Ghost Planes

So BA is running ghost flights, empty planes, so that it can keep its slots at the London airports:

Some of the aircraft are thought to be Boeing 747s, which when full carry between 500 and 600 passengers. Every return flight from London to New York generates about 1.3 tonnes of CO2.

That would be 1.3 tonnes per passenger they\’re not carrying actually.

A spokesman from Greenpeace said: "It\’s pretty outrageous that BA are flying these empty flights half way across the world whilst saying they’re trying to cut down on CO2 emissions.

"They should be setting a leading example. Thousands of tonnes of carbon dioxide are being leaked out needlessly just so they can keep their slots."

"Just so they can keep their slots" is not "needlessly". It might be a need you don\’t understand, it might be a need you don\’t approve of, but it\’s not "no need".

6 comments on “Ghost Planes

  1. Time for a proper market in slots??

    Green as well as economically efficient. Unfortunately Greenpeace would not be able to understand an economically rational solution to an environmental problem.

  2. BA could easily sell tickets for seats on these planes as stand-by or by auction, Dutch or otherwise, thus covering the cost of flying the plane and, at least, providing some passenger miles for the fuel consumed.

  3. I remember going to California once, the outbound journey was horrendous, an overbooked plane and we got bumped off our window seats, my wife was veggie at the time (for dietary reasons) and consequently lost her meal.

    The homebound journey was amazingly different, in fact, every passenger had a window seat, most had an entire row of seats to themselves.

    Are these “empty” flights in fact scheduled planes on the return leg ?

    Isn’t it the same with bus and train transport and road haulage, we always cost everything, including emissions, on the assumption the journey is two way and more often double the figures to account for it ?

    The other issue I want to know is whose carbon is it exactly when a plane flies from one country to another, over several other countries, I suspect groups like Greenpeace do a bit of double accounting.

  4. “Some of the aircraft are thought to be Boeing 747s, which when full carry between 500 and 600 passengers”

    Err, no (this is the same misconception that was reported on the A380 launch, suggesting that the new plane’s capacity was scarcely an improvement on the B747) – a BA 747, with extensive space dedicated to First, Club and Premium Economy, carries less than 300 passengers.
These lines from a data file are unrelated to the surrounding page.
import Summits.NavierStokesRegularity.NavierStokesRegularity.Theorems.LerayQuarterDissipationFiniteDissipationLiouvilleApexPressureSlice
import HarnessLib

/-!
# Crux `FiniteDissipationLiouville` (stmt-NavierStokesRegularity-22144): UNIFORM constants on the stratum
# `𝒟_{C,K}` — the `L⁶` rate and the slice pressure bound with constants depending on `K` (and `R`) only

Theorems file of route `LerayQuarterDissipation` (lead prover g3; `--supports` the crux). Navier–Stokes
regularity is NOT proved by anything here; no summit is.

The files `…ApexClasses` / `…ApexPressureSlice` state the `L⁶` rate `‖u(t)‖₆ ≤ A(−t)^{−1/4}` and the
slice pressure bound `∫_{B(0,R)} |p(t)|^{3/2} ≤ D(−t)^{−3/4}` with constants chosen AFTER the member `u`.
For compactness arguments on the stratum (orbit limits, the recurrent reduction, continuity of the trace
at the apex along such limits) the constants must be chosen BEFORE `u`. This file re-runs the two
proofs with the quantifiers in that order:

* `exists_eLpNorm_six_rate_unif` — one `C_L` for all members: `‖u(t)‖₆ ≤ C_L √(K⁺) (−t)^{−1/4}`;
* `exists_pressure_sliceBound_unif` — for `K, R` there is `D` such that EVERY member `u ∈ 𝒟_{C,K}`
  (any `C`) is classical on the past for one smooth pressure `p` with
  `∫_{B(0,R)} |p(t)|^{3/2} ≤ D (−t)^{−3/4}` for all `t ∈ (−T, 0)`, all `T > 0` (the Calderón–Zygmund
  constant is taken from the uniform `exists_rieszPressure` and fed to
  `ChaeWolfEnergy.exists_rieszPressure_slice_of_rate_of_const`).

References: D. Chae, J. Wolf, arXiv:1610.09464, §2 Step 2 (2.4a)–(2.4b); J. Nečas, M. Růžička,
V. Šverák, Acta Math. 176 (1996), §2 (the Riesz pressure in `L^q`).
-/

noncomputable section

-- the summit and its single sub-problem share the name (CONVENTIONS §1), as in every Theorems file
set_option linter.dupNamespace false

namespace Summit.NavierStokesRegularity.NavierStokesRegularity.Theorems.FiniteDissipationLiouville.Birth.Apex

open MeasureTheory Set Filter Topology Metric Function
open Literature.Analysis Literature.Analysis.FluidPDE
open scoped ENNReal NNReal ContDiff

/-! ### The `L⁶` rate with a universal constant -/

/-- **The `L⁶` rate, constant chosen before the member**: one `C_L > 0` with
`‖u(t)‖_{L⁶} ≤ C_L √(K⁺) (−t)^{−1/4}` for every member of every stratum `𝒟_{C,K}`. -/
theorem exists_eLpNorm_six_rate_unif :
    ∃ CL : ℝ, 0 < CL ∧ ∀ (C K : ℝ) (u : ℝ → EuclideanSpace ℝ (Fin 3) → EuclideanSpace ℝ (Fin 3)),
      IsTypeIAncientMild C u →
      (∀ s : ℝ, s < 0 → ∫⁻ x, ‖fderiv ℝ (u s) x‖ₑ ^ 2 ≤ ENNReal.ofReal (K / Real.sqrt (-s))) →
      ∀ t < 0, MemLp (u t) (ENNReal.ofReal 6) volume ∧
        eLpNorm (u t) (ENNReal.ofReal 6) volume ≤
          ENNReal.ofReal (CL * Real.sqrt (max K 0) * (-t) ^ (-((6 - 3) / (2 * 6) : ℝ))) := by
  obtain ⟨CL, hCL, h⟩ := memLp_six_slice
  have e6 : ENNReal.ofReal (6 : ℝ) = 6 := by norm_num
  refine ⟨CL, hCL, fun C K u hu hlaw t ht => ?_⟩
  obtain ⟨hmem, hN⟩ := h C K u hu hlaw t ht
  have ht0 : 0 < -t := neg_pos.2 ht
  rw [e6]
  refine ⟨hmem, ?_⟩
  rw [hmem.eLpNorm_eq_integral_rpow_norm (by norm_num) (by norm_num)]
  refine ENNReal.ofReal_le_ofReal ?_
  have e1 : (6 : ℝ≥0∞).toReal = 6 := by norm_num
  have e2 : ((6 : ℝ≥0∞).toReal)⁻¹ = (1 / 6 : ℝ) := by norm_num
  rw [e2, e1]
  refine hN.trans (le_of_eq ?_)
  rw [sqrt_div_sqrt_eq_mul_rpow _ ht0, mul_assoc]
  norm_num

/-! ### The slice pressure bound with a constant depending on `K, R` only -/

/-- **The slice pressure bound, constant chosen before the member.** For `K, R > 0` there is
`D ≥ 0` such that every member `u` of a stratum `𝒟_{C,K}` is classical on `(−∞, 0) × ℝ³` for one
smooth pressure `p` with `∫_{B(0,R)} |p(t)|^{3/2} ≤ D (−t)^{−3/4}` for all `t ∈ (−T, 0)`, `T > 0`. -/
theorem exists_pressure_sliceBound_unif (K : ℝ) {R : ℝ} (hR : 0 < R) :
    ∃ D : ℝ, 0 ≤ D ∧ ∀ (C : ℝ) (u : ℝ → EuclideanSpace ℝ (Fin 3) → EuclideanSpace ℝ (Fin 3)),
      IsTypeIAncientMild C u →
      (∀ s : ℝ, s < 0 → ∫⁻ x, ‖fderiv ℝ (u s) x‖ₑ ^ 2 ≤ ENNReal.ofReal (K / Real.sqrt (-s))) →
      ∃ p : ℝ → EuclideanSpace ℝ (Fin 3) → ℝ, IsClassicalNSSolutionOn (Iio 0) 1 0 u p ∧
        ∀ T : ℝ, 0 < T → ∀ t ∈ Ioo (-T) 0,
          ∫⁻ x in ball (0 : EuclideanSpace ℝ (Fin 3)) R, ‖p t x‖ₑ ^ (3 / 2 : ℝ) ≤
            ENNReal.ofReal (D * (-t) ^ (-(3 * ((6 - 3) / (2 * 6) : ℝ)))) := by
  -- ### constants chosen before the member
  obtain ⟨CL, hCL, hsix⟩ := exists_eLpNorm_six_rate_unif
  set A : ℝ := CL * Real.sqrt (max K 0) with hAdef
  have hA0 : 0 ≤ A := by positivity
  set κ : ℝ := (6 - 3) / (2 * 6) with hκ
  have hκ0 : 0 ≤ κ := by rw [hκ]; norm_num
  have hq2 : (2 : ℝ) < 6 := by norm_num
  have hq3 : (3 : ℝ) ≤ 6 := by norm_num
  obtain ⟨Cq, hCq⟩ := exists_rieszPressure (show (1 : ℝ) < 6 / 2 by norm_num)
  -- the bumps at scales `1` and `R`
  let θ₁ : ContDiffBump (0 : EuclideanSpace ℝ (Fin 3)) := ⟨1 / 2, 1, by norm_num, by norm_num⟩
  have hθ₁ : θ₁.rOut = 1 := rfl
  let θR : ContDiffBump (0 : EuclideanSpace ℝ (Fin 3)) := ⟨R / 2, R, by positivity, by linarith⟩
  have hθR : θR.rOut = R := rfl
  -- sup bounds of the normed bumps
  set BR : ℝ := 1 / (volume : Measure (EuclideanSpace ℝ (Fin 3))).real
    (closedBall (0 : EuclideanSpace ℝ (Fin 3)) θR.rIn) with hBR
  have hBRle : ∀ y, θR.normed volume y ≤ BR := fun y =>
    θR.normed_le_div_measure_closedBall_rIn volume y
  have hBR0 : 0 ≤ BR := (θR.nonneg_normed 0).trans (hBRle 0)
  set B1 : ℝ := 1 / (volume : Measure (EuclideanSpace ℝ (Fin 3))).real
    (closedBall (0 : EuclideanSpace ℝ (Fin 3)) θ₁.rIn) with hB1
  have hB1le : ∀ y, θ₁.normed volume y ≤ B1 := fun y =>
    θ₁.normed_le_div_measure_closedBall_rIn volume y
  have hB10 : 0 ≤ B1 := (θ₁.nonneg_normed 0).trans (hB1le 0)
  -- volumes and the final constant
  set Vc : ℝ := (volume : Measure (EuclideanSpace ℝ (Fin 3))).real
    (closedBall (0 : EuclideanSpace ℝ (Fin 3)) R) with hVc
  set Vb : ℝ := (volume : Measure (EuclideanSpace ℝ (Fin 3))).real
    (ball (0 : EuclideanSpace ℝ (Fin 3)) R) with hVb
  set V1 : ℝ := (volume : Measure (EuclideanSpace ℝ (Fin 3))).real
    (closedBall (0 : EuclideanSpace ℝ (Fin 3)) 1) with hV1
  have hVc0 : 0 ≤ Vc := measureReal_nonneg
  have hVb0 : 0 ≤ Vb := measureReal_nonneg
  have hV10 : 0 ≤ V1 := measureReal_nonneg
  set E : ℝ := BR * Vc ^ (1 - 2 / 6 : ℝ) + B1 * V1 ^ (1 - 2 / 6 : ℝ) with hE
  have hE0 : 0 ≤ E := by positivity
  set G : ℝ := (Cq : ℝ) ^ (3 / 2 : ℝ) * A ^ 3 with hG
  have hG0 : 0 ≤ G := by positivity
  set D : ℝ := (2 : ℝ) ^ (1 / 2 : ℝ) * ((2 : ℝ) ^ (1 / 2 : ℝ) *
      (Vc ^ (1 - 3 / 6 : ℝ) * G + Vb * ((BR * Vc ^ (1 - 2 / 6 : ℝ)) ^ (3 / 2 : ℝ) * G)) +
    Vb * (E ^ (3 / 2 : ℝ) * G)) with hD
  have hD0 : 0 ≤ D := by positivity
  refine ⟨D, hD0, fun C u hu hlaw => ?_⟩
  -- ### the member: pressure, gauge, slice pressures
  obtain ⟨p₀, hsol⟩ := exists_isClassicalNSSolutionOn_Iio hu
  have hA : ∀ t < 0, MemLp (u t) (ENNReal.ofReal 6) volume ∧
      eLpNorm (u t) (ENNReal.ofReal 6) volume ≤ ENNReal.ofReal (A * (-t) ^ (-κ)) :=
    fun t ht => hsix C K u hu hlaw t ht
  obtain ⟨m₀, hm₀, hm₀val⟩ := ChaeWolfEnergy.exists_smooth_normaliser hsol isOpen_Iio 0 θ₁
  obtain ⟨mR, -, hmRval⟩ := ChaeWolfEnergy.exists_smooth_normaliser hsol isOpen_Iio 0 θR
  refine ⟨fun t x => p₀ t x - m₀ t, isClassicalNSSolutionOn_sub_normaliser hsol hm₀,
    fun T hT => ?_⟩
  have hLq : ∀ t ∈ Ioo (-T) 0, MemLp (u t) (ENNReal.ofReal 6) volume := fun t ht => (hA t ht.2).1
  have hrate : ∀ t ∈ Ioo (-T) 0,
      eLpNorm (u t) (ENNReal.ofReal 6) volume ≤ ENNReal.ofReal (A * (-t) ^ (-κ)) :=
    fun t ht => (hA t ht.2).2
  have hQex := ChaeWolfEnergy.exists_rieszPressure_slice_of_rate_of_const hq2 hCq hsol hκ0 hA0
    hLq hrate
  choose! Qt hQt hQtb hQteq Ct hCt using hQex
  -- ### the slice bound
  have hslice : ∀ t ∈ Ioo (-T) 0,
      ∫⁻ x in ball (0 : EuclideanSpace ℝ (Fin 3)) R, ‖p₀ t x - m₀ t‖ₑ ^ (3 / 2 : ℝ) ≤
        ENNReal.ofReal (D * (-t) ^ (-(3 * κ))) := by
    intro t ht
    have ht0 : 0 < -t := by linarith [ht.2]
    set M : ℝ≥0 := (A * (-t) ^ (-κ)).toNNReal with hM
    have hMval : (M : ℝ) = A * (-t) ^ (-κ) :=
      Real.coe_toNNReal _ (mul_nonneg hA0 (Real.rpow_nonneg ht0.le _))
    have hvM : eLpNorm (u t) (ENNReal.ofReal 6) volume ≤ M := hrate t ht
    set P : ℝ≥0 := Cq * M ^ 2 with hP
    have hQP : eLpNorm (Qt t) (ENNReal.ofReal (6 / 2)) volume ≤ P := by
      calc eLpNorm (Qt t) (ENNReal.ofReal (6 / 2)) volume
          ≤ Cq * eLpNorm (u t) (ENNReal.ofReal 6) volume ^ 2 := hQtb t ht
        _ ≤ Cq * (M : ℝ≥0∞) ^ 2 := by gcongr
        _ = (P : ℝ≥0∞) := by rw [hP]; push_cast; ring
    have hPval : (P : ℝ) = Cq * (A * (-t) ^ (-κ)) ^ 2 := by
      rw [hP, NNReal.coe_mul, NNReal.coe_pow, hMval]
    have hP0 : 0 ≤ (P : ℝ) := P.coe_nonneg
    obtain ⟨-, -, i32⟩ := ChaeWolfEnergy.rate_pow_identities (κ := κ) hA0 Cq.coe_nonneg ht0
    have hP32 : (P : ℝ) ^ (3 / 2 : ℝ) = G * (-t) ^ (-(3 * κ)) := by rw [hPval, i32, hG]
    -- (a) the ball bound with the normaliser at scale `R`
    have key := ChaeWolfEnergy.lintegral_ball_pressure_sub_le hq3 0 θR hBRle (hQt t ht) hQP
      (hCt t ht) (hmRval t ht.2)
    rw [hθR] at key
    -- (b) the two normalisers differ by `≤ E P`
    have hdR := abs_normaliser_sub_const_le (q := 6) (by norm_num) 0 θR hBRle (hQt t ht) hQP
      (hCt t ht)
    have hd1 := abs_normaliser_sub_const_le (q := 6) (by norm_num) 0 θ₁ hB1le (hQt t ht) hQP
      (hCt t ht)
    rw [hθR] at hdR
    rw [hθ₁] at hd1
    have hdiff : |mR t - m₀ t| ≤ E * P := by
      rw [hmRval t ht.2, hm₀val t ht.2]
      calc |(∫ y, θR.normed volume y * p₀ t (0 - y)) - ∫ y, θ₁.normed volume y * p₀ t (0 - y)|
          = |((∫ y, θR.normed volume y * p₀ t (0 - y)) - Ct t) -
              ((∫ y, θ₁.normed volume y * p₀ t (0 - y)) - Ct t)| := by ring_nf
        _ ≤ |(∫ y, θR.normed volume y * p₀ t (0 - y)) - Ct t| +
              |(∫ y, θ₁.normed volume y * p₀ t (0 - y)) - Ct t| := abs_sub _ _
        _ ≤ BR * (Vc ^ (1 - 2 / 6 : ℝ) * (P : ℝ)) + B1 * (V1 ^ (1 - 2 / 6 : ℝ) * (P : ℝ)) :=
              add_le_add hdR hd1
        _ = E * P := by rw [hE]; ring
    -- (c) the pointwise splitting
    have hsplit : ∀ x, ‖p₀ t x - m₀ t‖ₑ ^ (3 / 2 : ℝ) ≤
        (2 : ℝ≥0∞) ^ (1 / 2 : ℝ) * (‖p₀ t x - mR t‖ₑ ^ (3 / 2 : ℝ) + ‖mR t - m₀ t‖ₑ ^ (3 / 2 : ℝ)) := by
      intro x
      have e : p₀ t x - m₀ t = (p₀ t x - mR t) + (mR t - m₀ t) := by ring
      rw [e]
      calc ‖(p₀ t x - mR t) + (mR t - m₀ t)‖ₑ ^ (3 / 2 : ℝ)
          ≤ (‖p₀ t x - mR t‖ₑ + ‖mR t - m₀ t‖ₑ) ^ (3 / 2 : ℝ) :=
            ENNReal.rpow_le_rpow (enorm_add_le _ _) (by norm_num)
        _ ≤ _ := add_rpow_threeHalves_le _ _
    -- the constant term
    have hconst : ∫⁻ _ in ball (0 : EuclideanSpace ℝ (Fin 3)) R, ‖mR t - m₀ t‖ₑ ^ (3 / 2 : ℝ) ≤
        ENNReal.ofReal (Vb * (E * (P : ℝ)) ^ (3 / 2 : ℝ)) := by
      rw [setLIntegral_const, mul_comm, Real.enorm_eq_ofReal_abs,
        ENNReal.ofReal_rpow_of_nonneg (abs_nonneg _) (by norm_num),
        ENNReal.ofReal_mul hVb0, ofReal_measureReal (measure_ball_lt_top).ne]
      gcongr
    have hX0 : 0 ≤ (2 : ℝ) ^ (1 / 2 : ℝ) * (Vc ^ (1 - 3 / 6 : ℝ) * (P : ℝ) ^ (3 / 2 : ℝ) +
        Vb * (BR * (Vc ^ (1 - 2 / 6 : ℝ) * (P : ℝ))) ^ (3 / 2 : ℝ)) := by positivity
    have hY0 : 0 ≤ Vb * (E * (P : ℝ)) ^ (3 / 2 : ℝ) := by positivity
    -- (d) integrate
    calc ∫⁻ x in ball (0 : EuclideanSpace ℝ (Fin 3)) R, ‖p₀ t x - m₀ t‖ₑ ^ (3 / 2 : ℝ)
        ≤ ∫⁻ x in ball (0 : EuclideanSpace ℝ (Fin 3)) R, (2 : ℝ≥0∞) ^ (1 / 2 : ℝ) *
            (‖p₀ t x - mR t‖ₑ ^ (3 / 2 : ℝ) + ‖mR t - m₀ t‖ₑ ^ (3 / 2 : ℝ)) :=
          lintegral_mono fun x => hsplit x
      _ = (2 : ℝ≥0∞) ^ (1 / 2 : ℝ) *
            ((∫⁻ x in ball (0 : EuclideanSpace ℝ (Fin 3)) R, ‖p₀ t x - mR t‖ₑ ^ (3 / 2 : ℝ)) +
              ∫⁻ _ in ball (0 : EuclideanSpace ℝ (Fin 3)) R, ‖mR t - m₀ t‖ₑ ^ (3 / 2 : ℝ)) := by
          rw [lintegral_const_mul' _ _ (ENNReal.rpow_ne_top_of_nonneg (by norm_num) ENNReal.ofNat_ne_top),
            lintegral_add_right _ measurable_const]
      _ ≤ (2 : ℝ≥0∞) ^ (1 / 2 : ℝ) *
            (ENNReal.ofReal ((2 : ℝ) ^ (1 / 2 : ℝ) * (Vc ^ (1 - 3 / 6 : ℝ) * (P : ℝ) ^ (3 / 2 : ℝ) +
              Vb * (BR * (Vc ^ (1 - 2 / 6 : ℝ) * (P : ℝ))) ^ (3 / 2 : ℝ))) +
             ENNReal.ofReal (Vb * (E * (P : ℝ)) ^ (3 / 2 : ℝ))) := by
          gcongr
      _ = ENNReal.ofReal ((2 : ℝ) ^ (1 / 2 : ℝ) *
            ((2 : ℝ) ^ (1 / 2 : ℝ) * (Vc ^ (1 - 3 / 6 : ℝ) * (P : ℝ) ^ (3 / 2 : ℝ) +
              Vb * (BR * (Vc ^ (1 - 2 / 6 : ℝ) * (P : ℝ))) ^ (3 / 2 : ℝ)) +
             Vb * (E * (P : ℝ)) ^ (3 / 2 : ℝ))) := by
          rw [← ENNReal.ofReal_add hX0 hY0, ENNReal.ofReal_mul (by positivity),
            ← ENNReal.ofReal_rpow_of_nonneg (by norm_num : (0 : ℝ) ≤ 2) (by norm_num),
            ENNReal.ofReal_ofNat]
      _ = ENNReal.ofReal (D * (-t) ^ (-(3 * κ))) := by
          congr 1
          have e1 : (BR * (Vc ^ (1 - 2 / 6 : ℝ) * (P : ℝ))) ^ (3 / 2 : ℝ) =
              (BR * Vc ^ (1 - 2 / 6 : ℝ)) ^ (3 / 2 : ℝ) * (P : ℝ) ^ (3 / 2 : ℝ) := by
            rw [← mul_assoc, Real.mul_rpow (by positivity) hP0]
          have e2 : (E * (P : ℝ)) ^ (3 / 2 : ℝ) = E ^ (3 / 2 : ℝ) * (P : ℝ) ^ (3 / 2 : ℝ) :=
            Real.mul_rpow hE0 hP0
          rw [e1, e2, hP32, hD]
          ring
  exact hslice

end Summit.NavierStokesRegularity.NavierStokesRegularity.Theorems.FiniteDissipationLiouville.Birth.Apex

end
If you’re going to use the 500-600 charter capacity, you might as well go for broke and use the 1100 Ethiopians maximum ever recorded…

    “BA could easily sell tickets for seats on these planes as stand-by or by auction, Dutch or otherwise, thus covering the cost of flying the plane and, at least, providing some passenger miles for the fuel consumed.”
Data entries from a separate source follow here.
/-!
# THE GLUING STEP AT TWO LATTICE SPACINGS — PROGRAMME (P-R), VI: THE FULLY COVARIANT SUMMAND `P(U) = a·Q*(U)Q(U) − D_U(I − R(U))D*_U` OF (3.26) ON THE COVER, ITS
# LANDAU PERTURBATION LETTER `N_V^R`, AND FILE 120's CONJUGATION ROW `hP` DISCHARGED WITH THE PER-CUBE GAUGES LIVE (dag-n15-c g22, n15-c∕201; N15 = NE2, s1)

Cell `pub-ymgap`, seat `pub-ymgap-dag-n15-c` (R134 (a); HUMAN RULING D-0062), generation 22.  `bears_on: R4∕N15 · K3⁸ SpineGivenEndpointR13SepCoPHV (stmt-QuantumFields-27366)`.
Filed `--supports stmt-QuantumFields-27366 --as helper` — COUNT-NEUTRAL.  Four plumbing `def`s (`cvT₀`, `cvLandau`, `cvNVr`, `cvGauge`) + theorems; 0 `sorry`; NO estimate.
Imports BY NAME n15-c∕183 `…CurvedKnitCovariantAveraging` (`cvT`, `cvNVq`, `cvNL_sub_cvNVq`; through it FILE 119's `cvNL`∕`CvX`∕`cvM`), n15-c∕200 `…CovariantLandauFlat`
(`landauCov_one_eq`; through it 197 `landauCov`, 198 `gaugeT`∕`gaugeTb`∕`bdiag`∕`landauCov_gauge`), n15-c∕201a `…CovariantAveragingGauge` (`qvCovAdj_comp_qvCov_gauge`), the lane's
`…N15AdjointGaugeAction` (`uN_siteGauge_orthogonal`, `uN_siteGauge_transpose_eq`, `coordMat_mulLeftRight_mul`).  Nothing in the tree modified ∕ restated.

WHY (HOME HANDOFF g16 «THE FINDING» + g21).  FILE 120 `uN_cvGlued_spec` builds the glued inverse of `Δ_{R_U} + P` from dressed cubes in PER-CUBE gauges `u_k`, provided the summand
satisfies the conjugation row `hP : ∀ k, M_{W_k}·P·M_{W_kᵀ} = N_L ⊗ 1 − N_V k`.  With the flat `P = N_L ⊗ 1` (FILES 129–180) or the half-covariant `P = N_L ⊗ 1 − N_V^Q`
(n15-c∕181–196) that row is producible only for the GLOBAL gauge `u ≡ 1`.  THIS FILE completes Bałaban's `P(U)` ([Balaban1985BackgroundPropagators] (3.26) p. 395) in the
model — `P(U) := a·Q*(U)Q(U) − D_U(I − R(U))D*_U = N_L ⊗ 1 − N_V^Q − N_V^R` with the LANDAU PERTURBATION LETTER `N_V^R := D_U(I − R(U))D*_U − ∂Π∂* ⊗ 1_ι` (zero at `U ≡ 1` by
n15-c∕200) — and DISCHARGES `hP` FOR LIVE `u_k`: by (3.31)–(3.34) in the model (n15-c∕198 `landauCov_gauge`, n15-c∕201a `qvCovAdj_comp_qvCov_gauge`),
`M_{W_k}·P(U)·M_{W_kᵀ} = P(U^{u_k}) = N_L ⊗ 1 − (N_V^Q + N_V^R)(U^{u_k})`, i.e. `hP` holds with `N_V k := (N_V^Q + N_V^R)(U^{u_k})` — the perturbation READ IN THE CUBE's OWN
GAUGE, where `U^{u_k} = e^{iηA_k}` is small on `□̃_k` by (3.35).  What remains displayed for the sequel are the size ∕ decay rows of `N_V^R(U^{u_k})` near and far from the cube
(`hNVcut`, `hfarN` of 120; = the content of [Balaban1985BackgroundPropagators] Thms 3.2–3.3), NOT this file.

OBJECTS AND RESULTS ([folklore] algebra unless tagged; equation tags mark the printed formula an object transcribes).
* §1 `cvT₀ e U` (the SITE transporter datum `coordMat e Ad_{U_ν(x)}` read off the knit's bond-point field at its own component), ★ `cvLandau` (`D_U(I−R(U))D*_U` on the cover
  = `mulVecLin (landauCov (cvT₀ e U) a)`), ★ `cvNVr` (`N_V^R := cvLandau − landauRe ⊗ 1_ι`), `cvGauge u U` (the knit's action `u(p)·U_μ(p)·u(p + e_μ)ᴴ` of FILE 120's `gaugePair`
  argument), ★★ `cvNL_sub_cvNVq_sub_cvNVr` (THE FULLY COVARIANT SUMMAND: `N_L ⊗ 1 − N_V^Q − N_V^R = a·Q*(U)Q(U) − D_U(I−R(U))D*_U`), `cvT₀_one`, ★★ `cvNVr_one : N_V^R(1) = 0`
  (n15-c∕200 «coincides with Δ_a in (2.19) if U = 1»).
* §2 `mmulOp_eq_mulVecLin_bdiag`, `cvT_gauge`∕`cvT₀_gauge` (the knit's action IS n15-c∕198's `gaugeTb`∕`gaugeT` in `Ad`-coordinates), ★★ `cvLandau_gauge`
  (`M_W·D(I−R)D*(U)·M_{Wᵀ} = D(I−R)D*(U^u)`), ★★ `cvAvg_gauge` (the same for `Q*(U)Q(U)`), ★★★ **`cv_hP_live`** (FILE 120's `hP` with LIVE per-cube gauges:
  `∀ k, M_{W_k}·(N_L⊗1 − N_V^Q(U) − N_V^R(U))·M_{W_kᵀ} = N_L⊗1 − (N_V^Q + N_V^R)(U^{u_k})`).

HONEST FRAMING ∕ LIMITS.  Algebra + definitions; NO estimate: the rows `hNVcut`∕`hfarN`∕(123's) `hDNV` for `N_V^R` are NOT produced here (they are [B9] Thms 3.2–3.3's content in
the model; the sequel displays them).  MODEL READING as n15-c∕181∕197 (one averaging level, whole torus, uniform weights in `Δ′_a`, one-level staircases, `Q(U)` = main term
(125), site ∕ component-blind gauges and site transporters read at the bond's own component).  NOT [Balaban1985BackgroundPropagators] Thm 3.1∕3.14 as printed; NE2⁺ NOT
PRINTED; N15 of record untouched (DISCHARGED AS CONSUMED, p687738); counts UNMOVED (typed 28∕28); one finite 𝕋⁴ at fixed ε per index — NOT infinite volume ∕ OS ∕ mass gap ∕ Clay.
Restate-immune (no Theses import).
-/

noncomputable section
    No they couldn’t – the planes don’t have any cabin crew, because BA are suffering from a shortage of cabin crew, which is why they’re not operating in passenger service. It would be illegal, for reasonably good reasons, for them to carry passengers. [I wonder if they’re carrying cargo in the hold?]

  5. Thousands of tonnes of carbon dioxide are being leaked out needlessly …

    I’d not want to be on the aircraft which decided there was no need to leak out carbon dioxide.